To develop negatives is really very easy. you must load the film on the tank in the dark, but from then forward, everything can be done in the light.

Learning to print takes more equipment and has a longer learning curve, but you could scan the negatives and work with them in an editing program.


----------



## djacobox372 (Jan 14, 2011)

here's a shopping list that I would recommend for at-home developing:

1)Kodak HC-110 developer Kodak HC110 Film Developer Concentrate to make 2 Gallons | Freestyle Photographic Supplies

2)Kodafix Kodak Kodafix to Make 1 Gallon | Freestyle Photographic Supplies

3)Two Reel Developing Tank: Arista Premium Double Reel Developing Tank with two reels | Freestyle Photographic Supplies

4) Kodak Photo-flo: Kodak Photo Flo 200 16 oz. | Freestyle Photographic Supplies

5) 1000ml graduated cylinder: Arista Graduated Cylinder 1000ml | Freestyle Photographic Supplies

6) 50ml graduated cylinder (for measuring small quantities of developer): Arista Graduated Cylinder 50ml | Freestyle Photographic Supplies

7) changing bag: Arista Changing Bag 27 in. x 30 in. | Freestyle Photographic Supplies

8) One quart container to store reusable fix: Delta Datatainer 1 QT (32OZ) | Freestyle Photographic Supplies

10) clips for hanging drying photos. 

11) Timer of some sort 

12) Thermometer 

Total cost: around $80 + shipping

One bottle of HC-110 is good for around 40 rolls using 1:31 dilution.  The bottle of Fix will last even longer, as it can be reused many times.  Chemical costs end up being less then 50 cents or less a roll. 

You could also by kodak stop, but I just use tapwater. 

I'd recommend doing the last wash of the negatives in distilled water  with a few ML of photo-flo so your negatives dry clean and streak free.


----------



## djacobox372 (Jan 14, 2011)

Freelancephotog25 said:


> kodak d-76is a good film developer that works with most types of B+W film, water can be used as a stop bath and a final rinse for the film.  Anything you buy will have directions on how long to put the film and paper in each solution. The basic sequence is developer, stop bath (can just be a water rinse) fixer a rinse, hypoclearing agent (can be replaced with 30 min of continuous rinsing, another quick rinse and photo flow, which is optional.  The paper uses dektol as your developer a stop bath (again can be water) and then the same fix you use for your film, then a rinse.  Rinse times depend on the type of paper you buy and will be listed with the paper.  Hope this helps.  the fixer is just Kodak Fixer for B+W



I would recommend against any powered chemicals like D-76 developer.  Powdered chemicals require you to mix up the working solution in large batches which have limited shelf life.  
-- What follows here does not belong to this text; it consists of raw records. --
import Summits.BirchSwinnertonDyer.Rank1Residual.GaloisImage.PrimeChoiceLocal
import Summits.BirchSwinnertonDyer.Rank1Residual.X11b.MaxUnramifiedRestriction
import Literature.NumberTheory.GaloisCohomology.FiniteSingularComparison
import HarnessLib

/-!
# From the cocycle form of THEOREM C to the finite–singular relation `loc^s_𝔮 = φ^{fs}_𝔮 ∘ loc_𝔮`
# of a Kolyvagin datum with the canonical comparison maps — the local–global glue
# (cell `b2b-bsdres`, n1011 p11 GEN 9; row T-DER, file C5a; consumer: `fs_rel` of Kato's classes)

HONEST FRAMING (cell `b2b-bsdres`, run/shared/lean/b2b/bsd-rank1-residual/, verbatim in every
file): the goal of the cell is to DELETE the COMBINATION-SHAPED residual classes of the
Birch–Swinnerton-Dyer formula for ALL analytic-rank `≤ 1` elliptic curves over `ℚ` — "full BSD
formula for every rank `≤ 1` curve in class `C`" assembled STRICTLY from published theorems — so
that the rank-`≤ 1` remainder becomes exactly the CONSTRUCTION-SHAPED classes, which are TYPED
(missing-input `Prop`s), NOT attempted. This is not "finishing BSD". Team n1011: research route on
the CONSTRUCTION-SHAPED class X4 / §I N11 (route-1 PORT, (P-DER)); TOOL theorem of Galois
cohomology over a number field; no definition, no named fact, no `sorry`.

## What

`K` a number field, `ρ : Γ_K → Aut(M)` a discrete module free of finite rank over `ℤ/N`,
`D : KolyvaginDatum ρ` whose comparison maps ARE the canonical ones in Kim's generator-fixed
convention `η` (`D.HasCanonicalComparison N η`, tree `FiniteSingularComparison.lean`), `𝔮 ∈ 𝒫`,
`𝔓₀ = adicCompletionPrime K 𝔮` the prime of `\bar ℤ_K` of the fixed embedding `K̄ → \bar K_𝔮`
(`I_{𝔓₀} = res I_{K_𝔮}`, `Frob_{𝔓₀} ↔ Frob_{K_𝔮}`: tree `DecompositionGroupOfCompletion`).
For GLOBAL continuous cocycles `Φ, Φ_r : Γ_K → M` with
* `ρ` unramified at `𝔓₀` (`hI`) and `Φ_r(I_{𝔓₀}) = 0` (`hΦr`) — so `loc_𝔮 [Φ_r]` is unramified;
* the COCYCLE FORM of the finite–singular relation at `𝔓₀` (`hΦ`, = THEOREM C of row T-DER /
  E4b `Derivative.Rat.apply_eq_aeval_apply_of_mem_inertia_of_eulerSystem` for Kato-type classes):
  `Φ(τ) = Q(φ⁻¹)·Φ_r(φ)` (`ρ.comparisonOp N φ`) for every arithmetic Frobenius `φ` at `𝔓₀` and
  every `τ ∈ I_{𝔓₀}` acting on `μ_{N𝔮}` by `η_𝔮`;
* one inertia element `τ₀ ∈ I_{K_𝔮}` with `χ_{N𝔮}(τ₀) = η_𝔮` (`hτ₀`; over `ℚ` every unit is a
  value of `χ_ℓ` on `I_ℓ`),
the classes satisfy **`loc^s_𝔮 [Φ] = φ^{fs}_𝔮 (loc_𝔮 [Φ_r])`**
(`singularLocalization ρ 𝔮 [Φ] = D.fsLocalization 𝔮 [Φ_r]`, the `fs_rel` clause of
`KolyvaginDatum.IsKolyvaginSystem`).  Proof: with `z = Φ_r ∘ res`, `w = Φ ∘ res` and any `w₀`
lifting `φ^{fs}[z]`, the predicate gives `w₀(τ) = Q(φ⁻¹) z(φ) = w(τ)` at every admissible `τ`;
`w − w₀` is a homomorphism on `I_{K_𝔮}` (unramified module) vanishing at `τ₀^a τ′` whenever
`χ(τ₀^a τ′) = η`, and `η` generates, so it vanishes on `I_{K_𝔮}`: `[w] − [w₀]` is unramified
(X11b `LocBridge.mem_unramifiedSubgroup_one_iff_forall_eq_zero`).
0 defs, 0 facts.  References: K. Rubin, PCMI 18 (2011), Def. 1.9.6, Prop. 1.9.5; B. Mazur,
K. Rubin, Mem. AMS 799 (2004), Def. 1.2.2; C.-H. Kim, arXiv:2203.12159, §2.1.2–§2.2.2;
J. Neukirch, *Algebraic Number Theory*, Ch. II (9.6).
-/

noncomputable section

open Field IsDedekindDomain Polynomial
open scoped NumberField
open Literature.NumberTheory.GaloisRepresentations
open Literature.NumberTheory.GaloisRepresentations.DiscreteGaloisModule
open Literature.NumberTheory.GaloisRepresentations.IsNonarchimedeanLocalField
open Literature.NumberTheory.GaloisCohomology
open Summit.BirchSwinnertonDyer.Rank1Residual.X11b

universe u

namespace Summit.BirchSwinnertonDyer.Rank1Residual.GaloisImage.Derivative.FS

variable {K : Type u} [Field K] [NumberField K]
variable {M : Type u} [AddCommGroup M] [TopologicalSpace M] [DiscreteTopology M]

/-- **A cocycle of an unramified local module vanishing at every inertia element of a given
GENERATING character value vanishes on the whole inertia group.**  `F` a non-archimedean local
field, `ρ` trivial on `I_F`, `χ : Γ_F → R` a homomorphism with `χ(I_F) ⊆ ⟨η⟩`, `η` of finite order,
`τ₀ ∈ I_F` with `χ(τ₀) = η`; if the cocycle `d` vanishes at every `τ ∈ I_F` with `χ(τ) = η`, then
`d(I_F) = 0`: `d` is a homomorphism on `I_F`, and `χ(τ₀^a τ) = η` for `a = 1 + (ord η − 1)·j` when
`χ(τ) = η^j`. [folklore] -/
theorem apply_eq_zero_of_forall_apply_eq_zero_of_character {F : Type u} [Field F] [ValuativeRel F]
    [TopologicalSpace F] [IsNonarchimedeanLocalField F] (ρ : DiscreteGaloisModule F M)
    (hI : ∀ τ ∈ absInertia F, ∀ w : M, ρ τ w = w) {R : Type*} [Monoid R]
    (χ : absoluteGaloisGroup F →* R) {η : R} (hη : ∀ τ ∈ absInertia F, χ τ ∈ Submonoid.powers η)
    (hfin : IsOfFinOrder η) {τ₀ : absoluteGaloisGroup F} (hτ₀I : τ₀ ∈ absInertia F) (hτ₀ : χ τ₀ = η)
    (d : contOneCocycles ρ.toTopRep) (hd : ∀ τ ∈ absInertia F, χ τ = η → d.1 τ = 0)
    {τ : absoluteGaloisGroup F} (hτ : τ ∈ absInertia F) : d.1 τ = 0 := by
  -- `d` on powers of `τ₀`
  have hpow : ∀ i : ℕ, d.1 (τ₀ ^ i) = 0 := by
    intro i
    induction i with
    | zero => rw [pow_zero]; exact contOneCocycles.apply_one d
    | succ i ih =>
      rw [pow_succ, d.2, ih, hd τ₀ hτ₀I hτ₀, zero_add]
      exact map_zero _
  -- `χ τ = η ^ j`, and `χ (τ₀ ^ a * τ) = η` for `a = 1 + (orderOf η - 1) * j`
  obtain ⟨j, hj⟩ := hη τ hτ
  set a : ℕ := 1 + (orderOf η - 1) * j with ha
  have hχ : χ (τ₀ ^ a * τ) = η := by
    rw [map_mul, map_pow, hτ₀, ← hj, ← pow_add]
    have h1 : a + j = 1 + orderOf η * j := by
      rw [ha]
      have := hfin.orderOf_pos
      zify [this]
      ring
    rw [h1, pow_add, pow_one, pow_mul, pow_orderOf_eq_one, one_pow, mul_one]
  have hmem : τ₀ ^ a * τ ∈ absInertia F := Subgroup.mul_mem _ (Subgroup.pow_mem _ hτ₀I a) hτ
  have h := hd _ hmem hχ
  rw [d.2, hpow, zero_add] at h
  -- `ρ (τ₀ ^ a)` acts trivially
  have htriv : ρ.toTopRep.ρ (τ₀ ^ a) (d.1 τ) = d.1 τ := hI _ (Subgroup.pow_mem _ hτ₀I a) _
  rw [htriv] at h
  exact h

variable (ρ : DiscreteGaloisModule K M) (N : ℕ) [Module (ZMod N) M] [Module.Free (ZMod N) M]
  [Module.Finite (ZMod N) M]

/-- **The local–global glue for the finite–singular relation.**  See the module docstring: for a
Kolyvagin datum `D` with the canonical comparison maps (`hD`), `𝔮 ∈ 𝒫`, `ρ` unramified at
`𝔓₀ = adicCompletionPrime K 𝔮` (`hI`), global cocycles `Φ`, `Φ_r` with `Φ_r(I_{𝔓₀}) = 0` and the
cocycle-form relation `Φ(τ) = Q(φ⁻¹) Φ_r(φ)` at every arithmetic Frobenius `φ` at `𝔓₀` and every
`τ ∈ I_{𝔓₀}` with `χ_{N𝔮}(τ) = η_𝔮` (`hΦ`), and an inertia element of `K_𝔮` with character
`η_𝔮` (`hτ₀`): **`loc^s_𝔮 [Φ] = φ^{fs}_𝔮 (loc_𝔮 [Φ_r])`**.
[cite: Rubin2011, Def. 1.9.6 (p. 14)] [cite: MazurRubin2004, Def. 1.2.2]
[cite: Kim2022StructureSelmer, §2.1.2–§2.2.2] -/
theorem singularLocalization_eq_fsLocalization_of_forall_apply_eq (D : KolyvaginDatum ρ)
    {η : (q : HeightOneSpectrum (𝓞 K)) → (ZMod (Ideal.absNorm q.asIdeal))ˣ}
    (hD : D.HasCanonicalComparison N η) {q : HeightOneSpectrum (𝓞 K)} (hq : q ∈ D.primes)
    (hI : ∀ τ ∈ (adicCompletionPrime K q).inertia (absoluteGaloisGroup K), ∀ w : M, ρ τ w = w)
    (Φ Φr : contOneCocycles ρ.toTopRep)
    (hΦr : ∀ τ ∈ (adicCompletionPrime K q).inertia (absoluteGaloisGroup K), Φr.1 τ = 0)
    (hΦ : ∀ φ : absoluteGaloisGroup K, IsArithFrobAt (𝓞 K) φ (adicCompletionPrime K q) →
      ∀ τ ∈ (adicCompletionPrime K q).inertia (absoluteGaloisGroup K),
        modNCyclotomicCharacter K (Ideal.absNorm q.asIdeal) τ = η q →
          Φ.1 τ = ρ.comparisonOp N φ (Φr.1 φ))
    {τ₀ : absoluteGaloisGroup (q.adicCompletion K)} (hτ₀I : τ₀ ∈ absInertia (q.adicCompletion K))
    (hτ₀ : localNormCyclotomicCharacter q τ₀ = η q) :
    KolyvaginDatum.singularLocalization ρ q (oneCocycleClass ρ.toTopRep Φ) =
      D.fsLocalization q (oneCocycleClass ρ.toTopRep Φr) := by
  classical
  -- the local module is unramified
  have hIloc : ∀ τ ∈ absInertia (q.adicCompletion K), ∀ w : M, GaloisRep.toLocal q ρ τ w = w := by
    intro τ hτ w
    rw [GaloisRep.toLocal_apply]
    refine hI _ ?_ w
    rw [inertia_adicCompletionPrime_eq_map_absInertia]
    exact Subgroup.mem_map_of_mem _ hτ
  -- the local cocycles `z = Φ_r ∘ res`, `w = Φ ∘ res`
  let z : contOneCocycles (GaloisRep.toLocal q ρ).toTopRep :=
    contOneCocycles.pullback (absGaloisRestrict K (q.adicCompletion K)) (X := ρ.toTopRep)
      (Y := (GaloisRep.toLocal q ρ).toTopRep)
      (TopRep.ofHom ⟨ContinuousLinearMap.id ℤ M, fun _ => rfl⟩) Φr
  let w : contOneCocycles (GaloisRep.toLocal q ρ).toTopRep :=
    contOneCocycles.pullback (absGaloisRestrict K (q.adicCompletion K)) (X := ρ.toTopRep)
      (Y := (GaloisRep.toLocal q ρ).toTopRep)
      (TopRep.ofHom ⟨ContinuousLinearMap.id ℤ M, fun _ => rfl⟩) Φ
  have hz : galoisCohomology.localization ρ (Sum.inr q) 1 (oneCocycleClass ρ.toTopRep Φr) =
      oneCocycleClass _ z := PrimeChoice.localization_inr_oneCocycleClass ρ q Φr
  have hw : galoisCohomology.localization ρ (Sum.inr q) 1 (oneCocycleClass ρ.toTopRep Φ) =
      oneCocycleClass _ w := PrimeChoice.localization_inr_oneCocycleClass ρ q Φ
  -- `[z]` is unramified
  have hres_mem : ∀ τ ∈ absInertia (q.adicCompletion K),
      absGaloisRestrict K (q.adicCompletion K) τ ∈
        (adicCompletionPrime K q).inertia (absoluteGaloisGroup K) := by
    intro τ hτ
    rw [inertia_adicCompletionPrime_eq_map_absInertia]
    exact Subgroup.mem_map_of_mem _ hτ
  have hz_unr : oneCocycleClass _ z ∈ unramifiedSubgroup (GaloisRep.toLocal q ρ) 1 := by
    rw [LocBridge.mem_unramifiedSubgroup_one_iff_forall_eq_zero (GaloisRep.toLocal q ρ) hIloc]
    intro τ hτ
    exact hΦr _ (hres_mem τ hτ)
  -- a lift `w₀` of `φ^{fs}[z]`
  obtain ⟨c₀, hc₀⟩ := QuotientAddGroup.mk'_surjective (unramifiedSubgroup (GaloisRep.toLocal q ρ) 1)
    (D.fs q (oneCocycleClass _ z))
  obtain ⟨w₀, rfl⟩ := oneCocycleClass_surjective _ c₀
  -- `w - w₀` vanishes at every admissible inertia element
  have hq_card : residueFieldCard (q.adicCompletion K) = Nat.card (𝓞 K ⧸ q.asIdeal) := by
    rw [Literature.NumberTheory.Automorphic.residueFieldCard_adicCompletion_eq K q,
      HeightOneSpectrum.residueCard_eq_card_quotient]
  obtain ⟨φ₀, hφ₀⟩ := exists_isAbsArithFrob_holds (q.adicCompletion K)
  have hvan : ∀ τ ∈ absInertia (q.adicCompletion K),
      localNormCyclotomicCharacter q τ = η q → (w - w₀).1 τ = 0 := by
    intro τ hτ hχ
    have h1 : w₀.1 τ = DiscreteGaloisModule.comparisonOp (GaloisRep.toLocal q ρ) N φ₀ (z.1 φ₀) :=
      (hD.at hq hφ₀ hτ hχ).apply_eq z w₀ hz_unr hc₀
    have hφ₀' : IsArithFrobAt (𝓞 K) (absGaloisRestrict K (q.adicCompletion K) φ₀)
        (adicCompletionPrime K q) :=
      (isArithFrobAt_absGaloisRestrict_adicCompletionPrime_iff K q hq_card φ₀).2 hφ₀
    have hχ' : modNCyclotomicCharacter K (Ideal.absNorm q.asIdeal)
        (absGaloisRestrict K (q.adicCompletion K) τ) = η q := by
      rw [← localNormCyclotomicCharacter_apply]; exact hχ
    have h2 : w.1 τ = ρ.comparisonOp N (absGaloisRestrict K (q.adicCompletion K) φ₀)
        (Φr.1 (absGaloisRestrict K (q.adicCompletion K) φ₀)) :=
      hΦ _ hφ₀' _ (hres_mem τ hτ) hχ'
    have h3 : DiscreteGaloisModule.comparisonOp (GaloisRep.toLocal q ρ) N φ₀ (z.1 φ₀) =
        ρ.comparisonOp N (absGaloisRestrict K (q.adicCompletion K) φ₀)
          (Φr.1 (absGaloisRestrict K (q.adicCompletion K) φ₀)) := by
      have hend : ∀ g : absoluteGaloisGroup (q.adicCompletion K),
          DiscreteGaloisModule.zmodEnd (GaloisRep.toLocal q ρ) N g =
            ρ.zmodEnd N (absGaloisRestrict K (q.adicCompletion K) g) := fun g => by
        ext m; rw [zmodEnd_apply, zmodEnd_apply, GaloisRep.toLocal_apply]
      rw [comparisonOp_def, comparisonOp_def, comparisonQ, comparisonQ, comparisonP, comparisonP,
        hend, hend, map_inv]
      rfl
    rw [Submodule.coe_sub, ContinuousMap.sub_apply, h2, h1, h3, sub_self]
  -- hence on all of `I_{K_𝔮}`
  haveI : NeZero (Ideal.absNorm q.asIdeal) := inferInstance
  have hvanI : ∀ τ ∈ absInertia (q.adicCompletion K), (w - w₀).1 τ = 0 := fun τ hτ =>
    apply_eq_zero_of_forall_apply_eq_zero_of_character (GaloisRep.toLocal q ρ) hIloc
      (localNormCyclotomicCharacter q) (fun τ' _ =>
        (isOfFinOrder_of_finite (η q)).mem_powers_iff_mem_zpowers.mpr
          (by rw [hD.zpowers_eq_top hq]; exact Subgroup.mem_top _))
      (isOfFinOrder_of_finite _) hτ₀I hτ₀ (w - w₀) hvan hτ
  have hunr : oneCocycleClass _ w - oneCocycleClass _ w₀ ∈
      unramifiedSubgroup (GaloisRep.toLocal q ρ) 1 := by
    rw [← oneCocycleClass_sub,
      LocBridge.mem_unramifiedSubgroup_one_iff_forall_eq_zero (GaloisRep.toLocal q ρ) hIloc]
    exact hvanI
  -- conclude
  change singularMap (GaloisRep.toLocal q ρ)
      (galoisCohomology.localization ρ (Sum.inr q) 1 (oneCocycleClass ρ.toTopRep Φ)) =
    D.fs q (galoisCohomology.localization ρ (Sum.inr q) 1 (oneCocycleClass ρ.toTopRep Φr))
  rw [hw, hz, ← hc₀]
  change singularMap _ _ = singularMap _ _
  rw [← sub_eq_zero, ← map_sub, singularMap_eq_zero_iff]
  exact hunr

end Summit.BirchSwinnertonDyer.Rank1Residual.GaloisImage.Derivative.FS

end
Instead use liquid developer like HC-110 (very similar to d-76), that way you can mix up only as much as you're using at one time.  The concentrate will last for years on the shelf.


----------



## ann (Jan 15, 2011)

If you decide to use HC110 (which i would also recommend) use it as a one shot developer, don't mix the whole concentrate at one time, unless your doing huge batches of film at a time. Think 50-60 rolls at once.


----------



## djacobox372 (Jan 15, 2011)

ann said:


> If you decide to use HC110 (which i would also recommend) use it as a one shot developer, don't mix the whole concentrate at one time, unless your doing huge batches of film at a time. Think 50-60 rolls at once.



Exactly! that's the advantage of liquid developer.  Using a syringe to measure the small amounts of developer makes it easier.


----------



## Cheri (Jan 26, 2011)

Don't sweat it.
I'm 18 and a bit dim sometimes, and I can manage it. I'm sure you'll be totally fine. Just take your time and maybe shoot a test film if you're unsure?
As in, shoot a roll of film that you wouldn't be too bummed out by losing if it went wrong.
And if it works out, you know you've done it right.

I'm probably no help at all, sorry. haha


----------



## djacobox372 (Jan 28, 2011)

Buy a few rolls of cheap film to begin with.  I really like this stuff:

Fuji Neopan 100 iso 35mm x 36 exp. (Import) | Freestyle Photographic Supplies


----------